SEPTA key cards were introduced tpo the public on February 9, 2017, according to the timeline set forth on the [Wikipedia page](https://en.wikipedia.org/wiki/SEPTA_Key).
   
### Data Limitation #1: No Historic Key Card Information for Regional Rail Lines

The use of SEPTA key cards is a recent change to Philadelphia's public transportation system, and indeed, SEPTA is still in the process of transitioning. Notably, the transition from standard payment to key taps for regional rail lines is [still in flux](https://www.inquirer.com/transportation/septa-key-regional-rail-rollout-travel-wallet-20191118.html). It is unclear when the transition will be completed; according to the Wikipedia timeline, as of now, the regional rail transition is still in its early adoption program phase.

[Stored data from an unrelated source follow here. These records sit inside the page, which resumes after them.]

import Summits.Ventures.QEC.Census.CertMitmK
import Summits.Ventures.QEC.Census.TwoBGA.TB_g2_2_2_14_A0_0_0_0_0_0_0_1_0_0_1_5_B0_0_0_0_0_1_0_1_1_0_0_5.Cert
import HarnessLib

/-!
# `TB_g2_2_2_14_A0_0_0_0_0_0_0_1_0_0_1_5_B0_0_0_0_0_1_0_1_1_0_0_5` — KERNEL meet-in-the-middle replay, side Z, file 14/15 (emitted by qec-type-07, 07.MITMK)

Generic lane `Census/CertMitmK.lean` over the certificate data `TwoBGA/TB_g2_2_2_14_A0_0_0_0_0_0_0_1_0_0_1_5_B0_0_0_0_0_1_0_1_1_0_0_5/Cert.lean`: side Z = Z-type operators,
syndromes by `cert.HX` (112 rows), `wmax = d − 1 = 5 = wa + wb = 3 + 2`. The table of all patterns of
weight `≤ 2` (1 part(s), kernel-built by `tabFindQ`, keys mixed at 112 bits) is self-checked (T1ᴿ,
`tableTestR`) and every pattern of weight `≤ 3` is probed against it (T3ᴿ, `probeTestR`, packed level-1 chunks
`chunk1RF` of `Census/CertCheckBZFast.lean` = `CertChunks.chunk1R`); allow-list = (TB_g2_2_2_14_A0_0_0_0_0_0_0_1_0_0_1_5_B0_0_0_0_0_1_0_1_1_0_0_5.cert.sideZ.found.map Prod.fst). 2 theorem(s) here,
each ONE `decide +kernel` (tier KERNEL: axioms ⊆ {propext, Classical.choice, Quot.sound}), run one at a time
(`Elab.async false`); ≈ 238 s of kernel time predicted by the emitter's replica (HOME/census/type-07/mitmk_lib.py),
which also pre-computed every verdict below as `true`. The side is ASSEMBLED (first-order terms only) in `Distance.lean`.
Do not edit; re-emit (HOME/census/type-07/emit_mitmk.py).
-/

set_option Elab.async false

namespace Summit.Ventures.QEC.Census.TB_g2_2_2_14_A0_0_0_0_0_0_0_1_0_0_1_5_B0_0_0_0_0_1_0_1_1_0_0_5

/-- (T3ᴿ) Probes with first qubit in `[122, 140)` (patterns of weight `1 … 3`) against table part 0 of side Z: no hit, or hit up to `0` / an allow-listed stabilizer word (re-split 2026-08-28T07:3xZ: ≤ 3 first positions per theorem at n = 224 — the per-theorem kernel budget is ≈ 1.3× tighter in heartbeats per probe than at n = 144). -/
theorem pZ0_122 :
    chunk1RF (probeTestR (tabFindQ (posList 224 TB_g2_2_2_14_A0_0_0_0_0_0_0_1_0_0_1_5_B0_0_0_0_0_1_0_1_1_0_0_5.cert.HX) 112 2 0 224) (TB_g2_2_2_14_A0_0_0_0_0_0_0_1_0_0_1_5_B0_0_0_0_0_1_0_1_1_0_0_5.cert.sideZ.found.map Prod.fst)) (posList 224 TB_g2_2_2_14_A0_0_0_0_0_0_0_1_0_0_1_5_B0_0_0_0_0_1_0_1_1_0_0_5.cert.HX) 2 122 18 = true := by
  decide +kernel

/-- (T3ᴿ) Probes with first qubit in `[140, 158)` (patterns of weight `1 … 3`) against table part 0 of side Z: no hit, or hit up to `0` / an allow-listed stabilizer word (re-split 2026-08-28T07:3xZ: ≤ 3 first positions per theorem at n = 224 — the per-theorem kernel budget is ≈ 1.3× tighter in heartbeats per probe than at n = 144). -/
theorem pZ0_140 :
    chunk1RF (probeTestR (tabFindQ (posList 224 TB_g2_2_2_14_A0_0_0_0_0_0_0_1_0_0_1_5_B0_0_0_0_0_1_0_1_1_0_0_5.cert.HX) 112 2 0 224) (TB_g2_2_2_14_A0_0_0_0_0_0_0_1_0_0_1_5_B0_0_0_0_0_1_0_1_1_0_0_5.cert.sideZ.found.map Prod.fst)) (posList 224 TB_g2_2_2_14_A0_0_0_0_0_0_0_1_0_0_1_5_B0_0_0_0_0_1_0_1_1_0_0_5.cert.HX) 2 140 18 = true := by
  decide +kernel

end Summit.Ventures.QEC.Census.TB_g2_2_2_14_A0_0_0_0_0_0_0_1_0_0_1_5_B0_0_0_0_0_1_0_1_1_0_0_5
/-- **One script, no output fields, the first field `j₀` of the root vertex pinned at `w`**:
`Σ_{Y : Y_{v₀}(j₀) = w} ∏‖K‖ ‖kernel_0 (treeFactor s ψ(flat Y))‖ ≤ κ^{N-2k} (∏ N_u) (∏_{ℓ ∈ lines} α m m'_ℓ) ∫ w_s`.
[cite: BenfattoGiulianiMastropietro2006, (2.77)] -/
theorem sum_filter_norm_kernel_zero_treeFactor_le {E : Type*} [NormedAddCommGroup E] [InnerProductSpace 𝕜 E]
    (q : Γ → Bool) (hC : ∀ X Y, q X = q Y → C X Y = 0) (f g : Γ → E) {κ : ℝ} (hκ : 0 ≤ κ)
    (hf : ∀ X, q X = true → ‖f X‖ ≤ κ) (hg : ∀ Y, q Y = false → ‖g Y‖ ≤ κ)
    (hG : ∀ X Y, q X = true → q Y = false → contr 𝕜 C X Y = ⟪f X, g Y⟫_𝕜)
    (hK : ∀ v Yv, K v Yv ≠ 0 → ∀ j, cl (Yv j) = v) (Nv : Fin n → ℝ) (hN0 : ∀ u, 0 ≤ Nv u)
    (hN : ∀ u (j : Fin (deg u)) (a : Γ), ∑ Yu ∈ univ.filter (fun Yu : Fin (deg u) → Γ => Yu j = a), ‖K u Yu‖ ≤ Nv u)
    {α : ℝ} (hα : 0 ≤ α) (hrow : ∀ ℓ X, ∑ Y, ‖typeRestrict C cl ℓ X Y‖ ≤ α) (hcol : ∀ ℓ Y, ∑ X, ‖typeRestrict C cl ℓ X Y‖ ≤ α)
    {v₀ : Fin n} (j₀ : Fin (deg v₀)) {k : ℕ} (s : Script v₀ k) (hs : s.Valid) (hcov : univ.image s.y = univ) (w : Γ) :
    ∑ Ys ∈ univ.filter (fun Ys : (∀ v, Fin (deg v) → Γ) => Ys v₀ j₀ = w), (∏ u, ‖K u (Ys u)‖) *
        ‖kernel 𝕜 (((Script.treeFactor (pairLap 𝕜 C cl) s : laplacianAlgebra 𝕜 C cl) : Module.End 𝕜 (GrassmannAlgebra 𝕜 Γ))
          (genProd 𝕜 (flat Ys))) 0 Fin.elim0‖ ≤
      (κ ^ ((∑ v, deg v) - 2 * k) * ∏ u, Nv u) * ((s.lines.map fun ℓ => α * (pairDeg deg ℓ : ℝ)).prod * cubeIntegral (Fin n) ℝ (s.weight ℝ)) := by
  set laps : List (DelOp Γ 𝕜) := s.lines.reverse.map fun ℓ => DelOp.lap (typeRestrict C cl ℓ) with hlaps
  set P := patSet laps (univ : Finset (Fin (∑ v, deg v))) with hP
  set Iw := cubeIntegral (Fin n) ℝ (s.weight ℝ) with hIw
  set e := (∑ v, deg v) - 2 * k with he
  set D := (α / 2) ^ k * ∏ u, Nv u with hD
  set p₀ : Fin (∑ v, deg v) := blockEmb deg v₀ j₀ with hp₀
  have hIw0 : 0 ≤ Iw := cubeIntegral_nonneg _ fun t ht => FermionicTree.eval_weight_nonneg s ht
  have hD0 : 0 ≤ D := mul_nonneg (pow_nonneg (by positivity) _) (prod_nonneg fun u _ => hN0 u)
  have hG0 : ∀ Ys : ∀ v, Fin (deg v) → Γ, 0 ≤ ∏ u, ‖K u (Ys u)‖ := fun Ys => prod_nonneg fun u _ => norm_nonneg _
  -- the Gram bound per label family
  have h1 : ∀ Ys : ∀ v, Fin (deg v) → Γ, (∏ u, ‖K u (Ys u)‖) *
      ‖kernel 𝕜 (((Script.treeFactor (pairLap 𝕜 C cl) s : laplacianAlgebra 𝕜 C cl) : Module.End 𝕜 (GrassmannAlgebra 𝕜 Γ))
        (genProd 𝕜 (flat Ys))) 0 Fin.elim0‖ ≤
      ∑ π ∈ P, (κ ^ e * Iw) * (kerProd K (flat Ys) * patWeight (flat Ys) laps π) := by
    intro Ys
    have h := norm_kernel_treeFactor_genProd_le C cl q hC f g hκ hf hg hG s hs (flat Ys) (Fin.elim0 : Fin 0 → Γ)
    rw [scriptOps_elim0, ← hlaps, ← hP, Nat.factorial_zero, Nat.cast_one, inv_one, one_mul, zero_add, ← he, ← hIw] at h
    refine (mul_le_mul_of_nonneg_left h (hG0 Ys)).trans (le_of_eq ?_)
    rw [sum_mul, mul_sum, kerProd_flat]
    exact sum_congr rfl fun π _ => by ring
  -- count of the admissible patterns
  have hcount : ((P.filter fun π => stepsOK (s.lines.reverse.map (lapPred deg)) π).card : ℝ) ≤
      (((s.lines.reverse.map fun ℓ => 2 * pairDeg deg ℓ).prod : ℕ) : ℝ) := by
    set L : List (DelOp Γ 𝕜 × (Fin (∑ v, deg v) × Fin (∑ v, deg v) → Bool) × (ℕ → ℕ)) :=
      s.lines.reverse.map fun ℓ => (DelOp.lap (typeRestrict C cl ℓ), lapPred deg ℓ, fun _ => 2 * pairDeg deg ℓ) with hL
    have hfst : L.map Prod.fst = laps := by rw [hL, hlaps, List.map_map]; rfl
    have hpred : L.map (fun x => x.2.1) = s.lines.reverse.map (lapPred deg) := by rw [hL, List.map_map]; rfl
    have hbd : L.map (fun x => (x.1, x.2.2)) = s.lines.reverse.map fun ℓ => ((DelOp.lap (typeRestrict C cl ℓ) : DelOp Γ 𝕜), fun _ => 2 * pairDeg deg ℓ) := by
      rw [hL, List.map_map]; rfl
    have hB : ∀ x ∈ L, ∀ S' : Finset (Fin (∑ v, deg v)), ((DelOp.stepSet S' x.1).filter fun pq => x.2.1 pq).card ≤ x.2.2 S'.card := by
      intro x hx S'
      rw [hL, List.mem_map] at hx
      obtain ⟨ℓ, -, rfl⟩ := hx
      exact card_filter_lapPred_le S' _ ℓ
    have h := card_filter_patSet_le L hB univ
    rw [hfst, hpred, hbd, countBound_consts] at h
    exact_mod_cast h
  have hprod : (s.lines.map fun ℓ => α * (pairDeg deg ℓ : ℝ)).prod =
      (α / 2) ^ k * (((s.lines.reverse.map fun ℓ => 2 * pairDeg deg ℓ).prod : ℕ) : ℝ) := by
    rw [Nat.cast_list_prod, List.map_map, List.map_reverse, List.prod_reverse,
      show (fun ℓ => α * (pairDeg deg ℓ : ℝ)) = fun ℓ => (α / 2) * ((Nat.cast : ℕ → ℝ) ∘ fun ℓ => 2 * pairDeg deg ℓ) ℓ from
        funext fun ℓ => by simp only [Function.comp_apply, Nat.cast_mul, Nat.cast_ofNat]; ring,
      List.prod_map_mul, List.map_const', List.prod_replicate, Script.length_lines]
  -- the pinned label sum of one pattern, reindexed by position labellings
  have hpin : ∀ π ∈ P, ∑ Ys ∈ univ.filter (fun Ys : (∀ v, Fin (deg v) → Γ) => Ys v₀ j₀ = w),
      kerProd K (flat Ys) * patWeight (flat Ys) laps π ≤ (if stepsOK (s.lines.reverse.map (lapPred deg)) π then 1 else 0) * D := by
    intro π _
    have heq : ∑ Ys ∈ univ.filter (fun Ys : (∀ v, Fin (deg v) → Γ) => Ys v₀ j₀ = w), kerProd K (flat Ys) * patWeight (flat Ys) laps π =
        ∑ x ∈ univ.filter (fun x : Fin (∑ v, deg v) → Γ => x p₀ = w), kerProd K x * patWeight x laps π := by
      refine sum_equiv (flatEquiv deg) (fun Ys => ?_) (fun Ys _ => rfl)
      simp only [mem_filter, mem_univ, true_and, flatEquiv_apply, hp₀, flat_blockEmb]
    rw [heq]
    exact sum_filter_kerProd_mul_patWeight_laps_le C cl K hK Nv hN0 hN hα hrow hcol s hs hcov π p₀ (vert_blockEmb deg v₀ j₀) w
  calc ∑ Ys ∈ univ.filter (fun Ys : (∀ v, Fin (deg v) → Γ) => Ys v₀ j₀ = w), (∏ u, ‖K u (Ys u)‖) *
          ‖kernel 𝕜 (((Script.treeFactor (pairLap 𝕜 C cl) s : laplacianAlgebra 𝕜 C cl) : Module.End 𝕜 (GrassmannAlgebra 𝕜 Γ))
            (genProd 𝕜 (flat Ys))) 0 Fin.elim0‖
      ≤ ∑ Ys ∈ univ.filter (fun Ys : (∀ v, Fin (deg v) → Γ) => Ys v₀ j₀ = w),
          ∑ π ∈ P, (κ ^ e * Iw) * (kerProd K (flat Ys) * patWeight (flat Ys) laps π) := sum_le_sum fun Ys _ => h1 Ys
    _ = (κ ^ e * Iw) * ∑ π ∈ P, ∑ Ys ∈ univ.filter (fun Ys : (∀ v, Fin (deg v) → Γ) => Ys v₀ j₀ = w),
          kerProd K (flat Ys) * patWeight (flat Ys) laps π := by
        rw [sum_comm, mul_sum]
        exact sum_congr rfl fun π _ => by rw [mul_sum]
    _ ≤ (κ ^ e * Iw) * ∑ π ∈ P, (if stepsOK (s.lines.reverse.map (lapPred deg)) π then 1 else 0) * D :=
        mul_le_mul_of_nonneg_left (sum_le_sum hpin) (by positivity)
    _ = (κ ^ e * Iw) * (((P.filter fun π => stepsOK (s.lines.reverse.map (lapPred deg)) π).card : ℝ) * D) := by
        rw [← sum_mul, ← sum_boole]
    _ ≤ (κ ^ e * Iw) * ((((s.lines.reverse.map fun ℓ => 2 * pairDeg deg ℓ).prod : ℕ) : ℝ) * D) :=
        mul_le_mul_of_nonneg_left (mul_le_mul_of_nonneg_right hcount hD0) (by positivity)
    _ = (κ ^ e * ∏ u, Nv u) * ((s.lines.map fun ℓ => α * (pairDeg deg ℓ : ℝ)).prod * Iw) := by
        rw [hprod, hD]
        ring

As such, there is not sufficient information to determine what portion of regional rail riders are currently using the SEPTA key card as the transition is so new (and quite frankly, it is unclear if this is calculated into the total number on iSEPTA Philly's end).

For this reason, we will not include regional rail ridership into the analysis.

### Data Limitation #2: Fares Paid without SEPTA Key Card

Although the SEPTA key card has made fare tokens obsolete, individuals may still pay for fare via single "quick trip" purchases at digital kiosks or with cash via a SEPTA representative in person. As we will see, the data does not show a distinction between key tap ridership and non-key tap ridership.
***

***
## 2. Where to Find SEPTA Data

Luckily, Philadelphia is fairly progressive in offering open data. Here are some open data links used to obtain the data:

1. __[SEPTA Open Data](http://septaopendata-septa.opendata.arcgis.com/):__ Provides .csv compilations of SEPTA statistics for each mode of transportation described above, along with aggregations of data.


2. __Federal Transit Adminsitration's [National Transit Database](https://www.transit.dot.gov/ntd/what-national-transit-database-ntd-program):__ Has reports on all major public transportation systems, in both aggregated and raw data form.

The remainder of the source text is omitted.